Twins Separated at Birth Had to Have Their Marriage Annulled

A happily married couple has had to have their marriage annulled after DNA results revealed they were actually brother and sister twins!

The twins were separated at birth and went to different families.  They were brought up without any knowledge of their adoption and never knew they had other siblings.

The couple’s identity is being kept secret along with the details of their relationship to protect them.  It is unknown how or where they met, when the marriage took place or how long they were actually married.

The case was heard at a special hearing being closed doors in London where a High Court judge rules that the marriage had never validly existed.

Lord Alton, a crossbench peer and a former Liberal Democrat MP, raised the couple's case during a House of Lords debate on the Human Fertility and Embryology Bill in December.

"They were never told that they were twins," he told the Lords.

"They met later in life and felt an inevitable attraction, and the judge had to deal with the consequences of the marriage that they entered into and all the issues of their separation."

He told the BBC News website that their story raises the wider issue of the importance of strengthening the rights of children to know the identities of their biological parents.
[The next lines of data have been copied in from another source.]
/-- **STUB 2 — at a repeated-root point `ρ` is a `p`-adic limit of REGULAR-weight `B`-ordinary symplectic
representations with the same residual representation (L/XL; the new content of the crux).**
Binders and `let`-vocabulary of the crux verbatim, plus: `RepAt r v` (a `PSh`-presentation with `α = β`: the
repeated unit root), `CycOrd r` (at every place above `p`, `r` is cyclotomic-ordinary with STRICTLY DECREASING
exponents — accepted `FramedGaloisRep.IsCyclotomicOrdinaryAt`: some frame is upper triangular with diagonal
`ψ_i ε^{b_i}`, `ψ_i` unramified, `b₀ > b₁ > b₂ > b₃`; with multiplier `ε` this forces `b₀ + b₃ = b₁ + b₂ = 1`, i.e. a
cohomological Siegel weight), `AEUnram r` (unramified a.e.), `CongMod m r r'` (integral Frobenius polynomials
`≡ (mod p^m)` a.e. — the inner clause of the crux's `Lim`). CLAIM: under the crux hypotheses and `RepAt ρ v` for all
`v ∋ p`, for every `m` there is `r'` with `Sympl r' ∧ CycOrd r' ∧ AEUnram r' ∧ BigRes r' ∧ Cong ρ₀ r' ∧ CongMod m ρ r'`
(the last three at level `max m 1` make the first two residual clauses automatic; they are listed so that STUB 3
applies verbatim). Intended proof (BCGP 2025, proof of Prop. 374, `p > 2`, first half — the half p. 104 says works
"at least in principle" without `p`-distinguishedness): with `𝒮₁` the global ordinary deformation problem over the
two-variable weight space `Λ_{GSp₄,ℚ}` and `Q ⊆ 𝔮_ρ` a minimal prime of `R_𝒮`, `R_{𝒮₁}/Q` is finite over `Λ`
(Thm. 329: `R_{𝒮₁,π}` finite over `Λ`, `(R_{𝒮₁,π})^red ≅ T_{𝒮₁,π}`, proved WITHOUT residual `p`-distinguishedness via
Whitmore's patching) and of dimension `≥ dim Λ` (Lemma "lower bound for dimension of generic fibre"), so
`Spec R_{𝒮₁}/Q → Spec Λ` is surjective and `R`-regular classical weights are dense on the component; the local
input at the crossing point is Lemma 324 (an ordinary pure weight-2 crystalline lift lies on a unique component of
`Spec R_p^△`; the fibre of symplectic flags over it is `P¹` when Frobenius is scalar on `Fil₂` — i.e. `α = β` — and
connected either way) with Lemma 325 (Ihara avoidance); finiteness + equidimensionality of the component at `𝔮_ρ`
upgrade Zariski density to `p`-adic approximation of the point `ρ` by regular-weight points `r'_m`, which are
`B`-ordinary of regular weight (`CycOrd`), symplectic-`ε` (fixed central character `|·|²`), unramified outside `S`.
Why it might fail: at `α = β` the point `𝔮_ρ` may lie on two components of `Spec R_𝒮[1/p]` and each needs the
surjection; `p`-adic (not Zariski) approximation needs the finite map to be open at `𝔮_ρ` on its component;
semistable-but-not-crystalline `ρ` (bad multiplicative reduction) is outside Lemma 324; image hypotheses as in STUB 1.
[cite: BoxerCalegariGeePilloni2025, proof of Prop. 374 (= 7.5.7, p > 2 case), Thm. 329 (§6.3), Lemma 324, Lemma 325, §7 intro (p-adic modularity = multiplicity ≥ 1)]
[cite: Whitmore2022, Thm. A (Taylor–Wiles patching for GSp₄ Hida families)] [cite: BoxerEtAl2021, §7 (𝒟_v^1, Λ-adic ordinary deformation rings)] -/
theorem stub_repeatedRootApproximation :
    ∀ (p : ℕ) [Fact p.Prime], p ≠ 2 →
      ∀ (k : Type) [Field k] [CharP k p] [IsAlgClosed k] [TopologicalSpace k] [DiscreteTopology k]
        (red : Valued.integer (PadicAlgCl p) →+* k)
        (hcpt : Literature.NumberTheory.Automorphic.isCompact_glFiniteIntegralLevel 4 ℚ) (ι : PadicAlgCl p ≃+* ℂ),
      let R4 := Literature.NumberTheory.GaloisRepresentations.FramedGaloisRep ℚ (PadicAlgCl p) 4;
      let Pl := IsDedekindDomain.HeightOneSpectrum (NumberField.RingOfIntegers ℚ);
      ∀ (ρ₀ ρ : R4),
      let Sympl := fun r : R4 => r.IsSymplecticWithMultiplierFun (fun g => algebraMap ℚ_[p] (PadicAlgCl p) (((Literature.NumberTheory.GaloisRepresentations.GaloisRep.cyclotomicCharacter ℚ p g : ℤ_[p]ˣ) : ℤ_[p]) : ℚ_[p]));
      let PSh := fun (r : R4) (v : Pl) => ∃ (g : Matrix.GeneralLinearGroup (Fin 4) (PadicAlgCl p))
          (α β : Field.absoluteGaloisGroup (v.adicCompletion ℚ) →* (PadicAlgCl p)ˣ),
          (∀ τ ∈ Literature.NumberTheory.GaloisRepresentations.absInertia (v.adicCompletion ℚ), α τ = 1 ∧ β τ = 1) ∧
          ∀ τ, (∀ i j : Fin 4, j < i → (g⁻¹ * r.toLocal v τ * g).val i j = 0) ∧
            (g⁻¹ * r.toLocal v τ * g).val 0 1 = 0 ∧ (g⁻¹ * r.toLocal v τ * g).val 2 3 = 0 ∧
            (g⁻¹ * r.toLocal v τ * g).val 0 0 = algebraMap ℚ_[p] (PadicAlgCl p) (((Literature.NumberTheory.GaloisRepresentations.GaloisRep.cyclotomicCharacter (v.adicCompletion ℚ) p τ : ℤ_[p]ˣ) : ℤ_[p]) : ℚ_[p]) * α τ ∧
            (g⁻¹ * r.toLocal v τ * g).val 1 1 = algebraMap ℚ_[p] (PadicAlgCl p) (((Literature.NumberTheory.GaloisRepresentations.GaloisRep.cyclotomicCharacter (v.adicCompletion ℚ) p τ : ℤ_[p]ˣ) : ℤ_[p]) : ℚ_[p]) * β τ ∧
            (g⁻¹ * r.toLocal v τ * g).val 2 2 = ((β τ)⁻¹ : (PadicAlgCl p)ˣ) ∧ (g⁻¹ * r.toLocal v τ * g).val 3 3 = ((α τ)⁻¹ : (PadicAlgCl p)ˣ);
      let Pure := fun r : R4 => ∀ᶠ v : Pl in Filter.cofinite, r.IsUnramifiedAt v ∧ ∃ P : Polynomial ℤ,
          r.HasFrobCharpolyAt v (P.map (Int.castRingHom (PadicAlgCl p))) ∧
          ∀ z : ℂ, (P.map (Int.castRingHom ℂ)).IsRoot z → ‖z‖ ^ 2 = (v.residueCard : ℝ);
      let Cong := fun r r' : R4 => ∀ᶠ v : Pl in Filter.cofinite, ∃ P P' : Polynomial (Valued.integer (PadicAlgCl p)),
          r.HasFrobCharpolyAt v (P.map (Valued.integer (PadicAlgCl p)).subtype) ∧
          r'.HasFrobCharpolyAt v (P'.map (Valued.integer (PadicAlgCl p)).subtype) ∧ P.map red = P'.map red;
      let BigRes := fun r : R4 => ∃ σ : Literature.NumberTheory.GaloisRepresentations.FramedGaloisRep ℚ k 4,
          (∀ᶠ v : Pl in Filter.cofinite, ∃ (P : Polynomial (Valued.integer (PadicAlgCl p))) (Pb : Polynomial k),
            r.HasFrobCharpolyAt v (P.map (Valued.integer (PadicAlgCl p)).subtype) ∧ σ.HasFrobCharpolyAt v Pb ∧ P.map red = Pb) ∧
          σ.toGaloisRep.IsIrreducible ∧ ∃ x, ((σ x).val.charpoly).Separable;
      let Aut := fun r : R4 => ∃ π : Literature.NumberTheory.Automorphic.CuspidalAutomorphicRepData 4 ℚ hcpt, π.1.IsLAlgebraic ∧
          ∀ᶠ v : Pl in Filter.cofinite, ∃ a : Multiset ℂ, π.1.HasSatakeParamAt v a ∧ r.IsUnramifiedAt v ∧
            r.HasFrobCharpolyAt v (Literature.NumberTheory.Automorphic.arithFrobPolyOfSatake ι v.residueCard 1 a);
      let RepAt := fun (r : R4) (v : Pl) => ∃ (g : Matrix.GeneralLinearGroup (Fin 4) (PadicAlgCl p))
          (α β : Field.absoluteGaloisGroup (v.adicCompletion ℚ) →* (PadicAlgCl p)ˣ),
          (∀ τ ∈ Literature.NumberTheory.GaloisRepresentations.absInertia (v.adicCompletion ℚ), α τ = 1 ∧ β τ = 1) ∧ (∀ τ, α τ = β τ) ∧
          ∀ τ, (∀ i j : Fin 4, j < i → (g⁻¹ * r.toLocal v τ * g).val i j = 0) ∧
            (g⁻¹ * r.toLocal v τ * g).val 0 1 = 0 ∧ (g⁻¹ * r.toLocal v τ * g).val 2 3 = 0 ∧
            (g⁻¹ * r.toLocal v τ * g).val 0 0 = algebraMap ℚ_[p] (PadicAlgCl p) (((Literature.NumberTheory.GaloisRepresentations.GaloisRep.cyclotomicCharacter (v.adicCompletion ℚ) p τ : ℤ_[p]ˣ) : ℤ_[p]) : ℚ_[p]) * α τ ∧
            (g⁻¹ * r.toLocal v τ * g).val 1 1 = algebraMap ℚ_[p] (PadicAlgCl p) (((Literature.NumberTheory.GaloisRepresentations.GaloisRep.cyclotomicCharacter (v.adicCompletion ℚ) p τ : ℤ_[p]ˣ) : ℤ_[p]) : ℚ_[p]) * β τ ∧
            (g⁻¹ * r.toLocal v τ * g).val 2 2 = ((β τ)⁻¹ : (PadicAlgCl p)ˣ) ∧ (g⁻¹ * r.toLocal v τ * g).val 3 3 = ((α τ)⁻¹ : (PadicAlgCl p)ˣ);
      let CycOrd := fun r : R4 => ∀ v : Pl, ((p : ℕ) : NumberField.RingOfIntegers ℚ) ∈ v.asIdeal →
          Literature.NumberTheory.GaloisRepresentations.FramedGaloisRep.IsCyclotomicOrdinaryAt v r;
      let AEUnram := fun r : R4 => ∀ᶠ v : Pl in Filter.cofinite, r.IsUnramifiedAt v;
      let CongMod := fun (m : ℕ) (r r' : R4) => ∀ᶠ v : Pl in Filter.cofinite, ∃ P P' : Polynomial (Valued.integer (PadicAlgCl p)),
          r.HasFrobCharpolyAt v (P.map (Valued.integer (PadicAlgCl p)).subtype) ∧
          r'.HasFrobCharpolyAt v (P'.map (Valued.integer (PadicAlgCl p)).subtype) ∧
          ∀ i : ℕ, ((p : ℕ) : Valued.integer (PadicAlgCl p)) ^ m ∣ (P - P').coeff i;
      ρ₀.toGaloisRep.IsIrreducible → Sympl ρ₀ → (∀ v : Pl, ((p : ℕ) : NumberField.RingOfIntegers ℚ) ∈ v.asIdeal → PSh ρ₀ v) → Pure ρ₀ → Aut ρ₀ →
      ρ.toGaloisRep.IsIrreducible → Sympl ρ → (∀ v : Pl, ((p : ℕ) : NumberField.RingOfIntegers ℚ) ∈ v.asIdeal → PSh ρ v) → Pure ρ → BigRes ρ →
      Cong ρ₀ ρ →
      (∀ v : Pl, ((p : ℕ) : NumberField.RingOfIntegers ℚ) ∈ v.asIdeal → RepAt ρ v) →
      ∀ m : ℕ, ∃ r' : R4, Sympl r' ∧ CycOrd r' ∧ AEUnram r' ∧ BigRes r' ∧ Cong ρ₀ r' ∧ CongMod m ρ r' := by
  sorry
"If you start trying to conceal someone's identity, sooner or later the truth will out," he said.

"And if you don't know you are biologically related to someone, you may become attracted to them and tragedies like this may occur."

Adopted Children need Access to Birth Records

This bizarre case only highlights even more how important is it for adopted children to be able to have information regarding their biological parents and if the House of Lords vote on a bill that will allow children to have full access to their birth records, this is something that thankfully will not happen in the future.

Pam Hodgkins, chief executive officer of the charity Adults Affected by Adoption (NORCAP) said there had been previous cases of separated siblings being attracted to each other.

"We have a resistance, a very strong incest taboo where we are aware that someone is a biological relative," she said.

"But when we are unaware of that relationship, we are naturally drawn to people who are quite similar to ourselves.

"And of course there is unlikely to be anyone more similar to any individual than their sibling."

Mo O'Reilly, director of child placement for the British Association for Adoption and Fostering, said the situation was traumatic for the people involved, but incredibly rare.

"Thirty or 40 years ago it would have been more likely that twins be separated and, brought up without knowledge of each other," she said.

"This sad case illustrates why, over the last 20-30 years, the shift to openness in adoption was so important," Ms O'Reilly added.

Adopted children need to know who they are and where they come from – the House of Lords bill may soon change their rights.